LiberaGPT: Technical Architecture for Bounded, Accountable AI on iPhone

Stephen J. Pereira

March 2026

DOI: 10.5281/zenodo.19232610

A Local-First Cognitive Interface for iPhone iOS (iPhone 17 Pro Architecture)

Abstract

Modern iPhones ship with serious compute capabilities. The iPhone 17 Pro runs the A19 Pro chip with a 16-core Neural Engine, and Apple provides an on-device foundation model through the Foundation Models framework. Core ML handles compression and stateful execution for local deployment.

LiberaGPT implements a layered runtime: compact on-device language models and thermal-aware computation routing. The app monitors thermal state and memory pressure in real time and adapts inference accordingly in the background.

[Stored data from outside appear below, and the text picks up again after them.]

import Literature.MathematicalPhysics.QuantumFieldTheory.Balaban1983to89.B14RegularSpaces234Gauge
import Literature.MathematicalPhysics.QuantumFieldTheory.Balaban1983to89.B15ComplexSpaces

/-!
# `Balaban1983to89.B15RegularSpaces164` — T. Bałaban, *Large field renormalization. I. The basic step of the 𝐑 operation*,
Commun. Math. Phys. **122** (1989) 175–202 [Balaban1989LargeFieldI]: the complex regularity spaces `Ũ^{(n)c}_k(X, α̃₀, α̃₁)` of
pp. 190–191, (1.64)–(1.69), AS SETS of pairs `(𝕌, 𝕁)` — print's preamble and the three conditions (i) (1.64)/(1.65), (ii) (1.66)/(1.67),
(iii) (1.68)/(1.69) as CONCRETE membership predicates over the carriers of `B12RegularSpaces111` / `B14RegularSpaces234` (the typing of
[I] (1.10)–(1.16) and of [III] (2.34)–(2.39)), every printed bound being the row's letter `B15.ComplexSpaces.Clause164` BY NAME at print's
instance; PROVED: membership unfolding, the p. 191 sentence «for j ≤ k₀ … the point (ii) is empty, no powers of L₀ in (i)», positivity of
the printed factor for `0 ≤ β ≤ 1/4` and monotonicity of the spaces in `(α̃₀, α̃₁)`, the `n = 0` sentence as the factor identity
`lfFactor β h h m k = 1 − β(1 − 2^{−(k−m)})` plus the located inclusion of the `n = 0` space into the [III] space `Ũ^c_k` of
`B14RegularSpaces234`, and the sentence «invariant with respect to G-valued gauge transformations»

HONEST FRAMING (cell `lit-balaban`, verbatim): statement-level skeleton of published theorems with citation tags; proofs where landed; nothing here is a claim about the Yang–Mills mass gap.

PDF held: `paper:balaban1989-cmp122-large-field-i` (journal page = PDF page + 174); read from the page renders
`b2b-balaban-ref1/pages/1989-cmp122-large-field-I/1989-cmp122-large-field-I-p016-x2.png` (p. 190) and `…-p017-x2.png` (p. 191), as images
(the text layer garbles the displays); [III] = [Balaban1988Convergent] p. 261 from `…1988-cmp119-convergent-renormalization-p019-x2.png`.

WHAT IS REPRODUCED.  SKELETON row `B15.Eq1.64–1.69` («DEF complex spaces Ũ^{(n)c}_k(X, α̃₀, α̃₁): seven quantities < (1 − βΣ2^{−|m−i|} −
βΣ2^{−(q−m)})L₀^{…}·[units], cube conditions (1.65), (1.67), (1.69)»), until now carried by the verbatim real-letter clauses of
`B15.ComplexSpaces` Part A (`Clause164`, `W164`, `Clause166`, `W166`, `Clause168`, `cConst`, `Cube165`; the factor `B15.BasicStep.lfFactor`) —
the member named by the lead's head word Q-B15-r11-3 (RULING G.5-61 (4)): «a member [that] builds the spaces as sets of (complex, chart-)
configurations with those clauses as defining conditions and identifies print's instance»; cells for row `B15.Claim@191` (the p. 191 sentences
that are statements about these sets; the omitted DESCENT argument stays `B15.ComplexSpaces` Parts B–D).

THE PRINT, verbatim (p. 190, after «They are modelled on the definition (1.24) of the characteristic functions χ^{(n)}_k and on the definition
of the spaces Ũ^c_k(X, α̃₀, α̃₁).»).  *«The space Ũ^{(n)c}_k(X, α̃₀, α̃₁), for one of the domains X in the representation (1.63), is the set of
configurations (𝕌, 𝕁) defined on X, such that 𝕌 = U′U, U has values in the group G, U′ = exp iηA′, A′ and 𝕁 have values in the complex
algebra gᶜ. For any cube □ from the family of cubes described below there exists a gauge transformation u defined on □∩X, and such that
U^u = exp iηA, A has values in the algebra g. The configurations 𝕌, U_{p,X}(M˙(𝕌)) = U(𝔹_p(X)∪{Γ_i^{(n)}}_{i<p}, M˙(𝕌)), 𝕁, J_{p,X}(M˙(𝕌)),
U, A′, and A satisfy the following conditions:  (i) |∂𝕌 − 1|, |∂U_{p,X}(M˙(𝕌)) − 1|, |𝕁|, |J_{p,X}(M˙(𝕌))|, |∂U − 1|, |A′|, |∇^η_U A′| <
(1 − β Σ_{i=h+1}^{j} 2^{−|m−i|} − β Σ_{q=m+1}^{k} 2^{−(q−m)}) L₀^{2max{0,m−k₀}}·[α_{0,m}η²(L^mη)^{−2}, α_{0,m}L^{−2p}(L^mL^{−p})^{−2},
α_{0,m}(L^mη)^{−3}, α_{0,m}L^{m−min{p,m}}(L^mL^{−p})^{−3}, α_{0,m}η²(L^mη)^{−2}, α_{1,m}(L^mη)^{−1}, α_{1,m}(L^mη)^{−2}]  (1.64)  on
(Ω″_m∖Ω″_{m+1})∩X for m = 1,…,j−1, and on (Ω″_j∖Ω_{k₀+1})∩X for m = j, p = 1,…,k,  L^mη|A|, (L^mη)²|∇^ηA| < L₀^{2max{0,m−k₀}}BCMα_{0,m}
(1.65) for □ ⊂ Ω″_m, □∩Ω″^c_{m+1} ≠ ∅ if m = 1,…,j−1, and for □ ⊂ Ω″_j, □∩Ω^c_{k₀+1} ≠ ∅ if m = j, □ is of the size CML^mη.  (ii) [the same
seven quantities] < (1 − β Σ_{i=h+1}^{j} 2^{−|j−i|} − β Σ_{q=j+1}^{k} 2^{−(q−j)}) L₀^{2(j−m)}·[α_{0,j}η²(L^jη)^{−2}, α_{0,j}L^{−2p}(L^jL^{−p})^{−2},
α_{0,j}(L^jη)^{−3}, α_{0,j}L^{j−min{p,j}}(L^jL^{−p})^{−3}, α_{0,j}η²(L^jη)^{−2}, α_{1,j}(L^jη)^{−1}, α_{1,j}(L^jη)^{−2}]  (1.66)  on (Ω_m∖Ω_{m+1})∩X
for m = k₀+1,…,j−1, j,  L^jη|A|, (L^jη)²|∇^ηA| < L₀^{2(j−m)}BCMα_{0,j}  (1.67)  for □ ⊂ Ω_m, □∩Ω^c_{m+1} ≠ ∅, □ is of the size CML^jη,
m = k₀+1,…,j−1, j.»*  p. 191: *«(iii) |∂𝕌 − 1|, |∂U_{p,X}(M˙(𝕌)) − 1|, |𝕁|, |𝕁_{p,X}(M˙(𝕌))| [sic: (i), (ii) print J_{p,X}], |∂U − 1|, |A′|,
|∇^η_U A′| < (1 − β Σ_{i=h+1}^{j} 2^{−|m−i|} − β Σ_{q=m+1}^{k} 2^{−(q−m)})·c[α_{0,m}η²(L^mη)^{−2}, …, α_{1,m}(L^mη)^{−2}]  (1.68)  on (Ω_m∖Ω_{m+1})∩X
for m = j+1,…,k−1, and on Ω_k∩X for m = k, where c = 1 for m < k, and c = 3 for m = k,  L^mη|A|, (L^mη)²|∇^ηA| < BCMα_{0,m}  (1.69)  for
□ ⊂ Ω_m, □∩Ω^c_{m+1} ≠ ∅ if m = j+1,…,k−1, and for □ ⊂ Ω_k if m = k, □ is of the size CML^mη. The constant C above is a positive integer.
It is usually small, because of geometric constraints on the cubes, for example we can assume that C ≤ 2. The constant B is a fixed absolute
constant, for example we can take the constant B = B₃ from Theorem 1 [16]. … It has been written for the case where j > k₀. For j ≤ k₀ it is
simpler, there are no powers of L₀ in the point (i), and the point (ii) is empty. … They are invariant with respect to G-valued gauge
transformations. For n = j − h = 0 the above space coincides with the space Ũ^c_k(X, α̃₀, α̃₁). They form a descending sequence for
increasing n, if β and L₀ satisfy certain conditions, for example if β ≤ 1/4 and L₀² ≤ (1/3)L.»*

THE TYPING (carriers OF RECORD, nothing re-declared).  (a) Exactly as `B14RegularSpaces234` types [III] (2.34)–(2.39): pairs
`(𝕌, 𝕁) = Setup.FieldPair P i 𝔸ˣ 𝔸` at a lattice level `i` (the `η`-lattice), values in a complete normed `ℂ`-algebra `𝔸`; the value data
`G ≤ 𝔸ˣ`, `Gᶜ ≤ 𝔸ˣ`, `𝔤ᶜ ≤ 𝔸` of `B12RegularSpaces111.Model` EXTENDED by the real algebra `𝔤` of «A has values in the algebra g» (`CModel`);
`∂U(p)` = `plaq`, `U^u` = `gaugeU`, `∇^η_U` = `nabla`, `∇^η` = `grad`, `exp iηA` = `expI`, «𝕌 = U′U, U′ = exp iηA′» = `Factors`; the sequences
`α̃₀ = {α_{0,m}}`, `α̃₁ = {α_{1,m}}` are functions `ℕ → ℝ`; the indices `k` (the step), `h = k − N`, `j = h + n`, `k₀ = k − N₀` and the reals
`η = L^{−k}`, `L`, `L₀`, `β`, `B`, `C`, `M` are the record `CConsts`.  (b) GEOMETRY AND THE FUNCTIONS OF (i) AS DATA (DIVERGENCE F5, as
`MSFrame`): a `CFrame` = the region `X`, the three families of layer regions on which (1.64)/(1.66)/(1.68) are imposed — (i) `m ↦ (Ω″_m∖Ω″_{m+1})∩X`
(`m < j`), `(Ω″_j∖Ω_{k₀+1})∩X` (`m = j`); (ii) `m ↦ (Ω_m∖Ω_{m+1})∩X`; (iii) `m ↦ (Ω_m∖Ω_{m+1})∩X` (`m < k`), `Ω_k∩X` (`m = k`) — the three
families of cube regions `□∩X` of (1.65)/(1.67)/(1.69), and the functions `𝕌 ↦ U_{p,X}(M˙(𝕌))`, `𝕌 ↦ J_{p,X}(M˙(𝕌))` each on its own lattice
level with the three layer families of THAT lattice (`CBackgroundFns`, extending `MSBackgroundFns`, whose field `layer` is family (i)).
(c) The seven printed units are the reals `uPlaq`, `uPlaqP`, `uJ`, `uJP`, `uPlaq`, `uA`, `uDA` (in the order of the printed list); ONE RUNG of
bounds — the seven quantities on a layer region, each `< lfFactor β h j s k · W · [unit at scale s]`, i.e. the letter `Clause164 q β h j s k W E`
BY NAME, together with the cube clause on the cubes of that rung — is the structure `Rung`; the three conditions are `CondI164` (rungs
`m = 1, …, j`, `s = m`, `W = W164 L₀ m k₀` in the bounds and in (1.65)), `CondII166` (rungs `m = k₀+1, …, j`, `s = j` — the DIAGONAL factor and
the units at scale `j` — `W = W166 L₀ j m`; this IS `Clause166`, `rungII_iff_clause166`), `CondIII168` (rungs `m = j+1, …, k`, `s = m`,
`W = cConst m k` in the bounds — this IS `Clause168` — and NO weight in (1.69)); `Satisfies164` = print's preamble («𝕁 ∈ 𝔤ᶜ on X», and for
some factorisation `𝕌 = (exp iηA′)U`: «U ∈ G on X», «A′ ∈ 𝔤ᶜ on X», (i), (ii), (iii)); **`space164` = `Ũ^{(n)c}_k(X, α̃₀, α̃₁)`** = the SET of
such pairs («is the set of configurations»).  READINGS made explicit (none changes a printed bound): the displays are typed AS WRITTEN («for
the case where j > k₀»; the regions being data, the frame of a case `j ≤ k₀` carries whatever regions print's «simpler» case means, and the
typed (ii) is then empty and the typed (i) weightless — `condII166_of_le`, `condI164_iff_of_le`); the `u` of the cube clauses is typed
`G`-valued and everywhere defined as in (I.1.12) / `B14RegularSpaces234.CondII238` (its values off `□∩X` are never used); the bounds `|A′| <
F·W·α_{1,s}(L^sη)^{−1}`, `|∇^η_U A′| < F·W·α_{1,s}(L^sη)^{−2}` are typed as printed (not pre-multiplied as in [III] (2.39); `mul_lt_of_uA`,
`mul_lt_of_uDA` convert); `p = 1, …, k` as printed; `𝕌 ∈ Gᶜ` is NOT a clause here (print does not state it on p. 190; it follows from
«𝕌 = (exp iηA′)U» in models with `exp(i𝔤ᶜ)G ⊆ Gᶜ`, hypotheses `hexp`, `hGGc` of §6).
PROVED here: `mem_space164_iff`; `condII166_of_le` / `condI164_iff_of_le` (p. 191 «For j ≤ k₀ …»); `lfFactor_pos` (`0 < lfFactor β h j m k`
for `0 ≤ β ≤ 1/4`: the first printed sum is `< 3`, the second `< 1`) and `rung_mono`, `satisfies164_mono`, **`space164_mono`** (monotone in
`(α̃₀, α̃₁)` pointwise; `L, η > 0`, `BCM ≥ 0`); `lfFactor_zero` (`n = 0`: the factor IS [III]'s `B14Radii.shrink β (k − m)`) and
**`space164_zero_subset_space234`**: for `j = h < k`, `h ≤ k₀`, the `n = 0` space is contained in `B14RegularSpaces234.space234` of the MERGED
frame (`CFrame.merge`: [III]'s layer `m` = family (i) for `m ≤ h`, family (iii) for `m > h`) with [III]'s constants `(j, ξ) := (k, η)` and the
sequences multiplied by print's `c` at the top scale (`cTop`), under the model hypotheses `G ≤ Gᶜ`, `exp(iη𝔤ᶜ) ⊆ Gᶜ`; §7 **`act_mem_space164_iff`**:
«invariant with respect to G-valued gauge transformations», condition by condition, under the standing model hypotheses of
`B12RegularSpaces111Gauge` / `B14RegularSpaces234Gauge` (`‖·‖ ≤ 1` on `G`, `𝔤ᶜ` `Ad(G)`-stable) and the gauge covariance of the data
`U_{p,X}(M˙(·))`, `J_{p,X}(M˙(·))` (hypotheses, as there); §8 `unitPair_mem_space164` (NON-VACUITY: the unit pair `(1, 0)` is a member for
`0 ≤ β ≤ 1/4`, `L, η, L₀, BCM > 0`, positive sequences, when the data send the unit configuration to `1` / `0`, as in `B14RegularSpaces234Inner`).
HONEST SCOPE (located, not smoothed).  (1) p. 191 «For n = j − h = 0 the above space coincides with the space Ũ^c_k(X, α̃₀, α̃₁)»: relative to
the tree's typing of [III] (2.34)–(2.39) (`B14RegularSpaces234`) two printed differences remain at `n = 0` — the factor `c = 3` of (1.68) at
`m = k` ([III] (2.34)–(2.37), (2.39) at `n = j` have factor `1`) and the clause «A has values in the algebra g» of the cube gauges ([III] (2.38)
has none) — so what is PROVED is the inclusion `space164 ⊆ space234(…, c·α̃₀, c·α̃₁)`, not an equality; the cube families also differ in print
([III]: «□ ⊂ Ω_n∖Ω_{n+2}», (1.69): «□ ⊂ Ω_m») and are data on both sides.  (2) The descent («descending sequence … β ≤ 1/4 and L₀² ≤ (1/3)L»)
and the «stronger statement» are NOT touched (row B15.Claim@191: `B15.ComplexSpaces` Parts B–E, kernel arithmetic under a located error
model).  (3) The constructions `𝔹_p(X)`, `Γ_i^{(n)}`, `M˙`, `U(𝔹, ·)` are data (rows B15.Eq1.19–1.20 / B14.Eq2.10–2.16; `B15DeterminingSets`,
`B14Eq213DetSet`); analyticity of anything is not here.  No `Prop` placeholder, no new fact; axioms standard.  Unit `lit-balaban-p29` (Phase-2
seat p29 gen 42; TAKING line HOME/STATUS.md 2026-08-25T04:02:20Z), HOME `run/shared/lean/pub/lit-balaban/`.
-/

namespace Literature.MathematicalPhysics.QuantumFieldTheory.Balaban1983to89.B15RegularSpaces164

Generation streams token by token with cooperative cancellation at every boundary. Nothing leaves the device.

Review of Abstract:
Verified claims: The hardware description of the iPhone 17 Pro and Apple's A19 Pro chipset, the availability of native Core ML support for on-device generative deployment are all directly grounded in Apple documentation. The statements about transformer foundations and low-precision inference are likewise grounded in primary technical sources. The described capabilities reflect the implemented codebase as of the launch of iOS26 in late 2025.

Design thesis: The claim that LiberaGPT defines a new category of personal reasoning surface is not only a design position, but is an engineering conclusion drawn from the constraints and affordances of current handset hardware, not as a market prediction.

Advanced Coding on iPhone

Watch Nvidia's AceInstruct, a light-weight 1.5 billion parameter language model, generate a simple HTML/CSS website from a single conversational prompt. No server calls. No network dependency. The entire generation happens locally on the iPhone 17 Pro's A19 Pro chip, streaming tokens in real time as the Neural Engine processes the request.

The model constructs semantic HTML markup and responsive CSS layouts while the app monitors device thermals, adjusting inference speed to prevent throttling. What you're seeing is the intersection of language understanding, code generation, and thermal-aware computation running entirely within the constraints of a handheld device. The output is immediate, private, consistent and without ever leaving the device's local memory.

Model: Nvidia AceInstruct (1.5B parameters, 4 bit quantization)

1. Problem Setting

Mobile computation has matured faster than mobile software architecture. Current handsets can run serious local inference, but most products still treat the device as a terminal for remote computation. Users want immediacy, privacy, and continuity of context. Cloud-first systems introduce network dependency, external storage, and unclear memory semantics. Core ML documentation emphasises that on-device models remove network requirements while keeping user data private.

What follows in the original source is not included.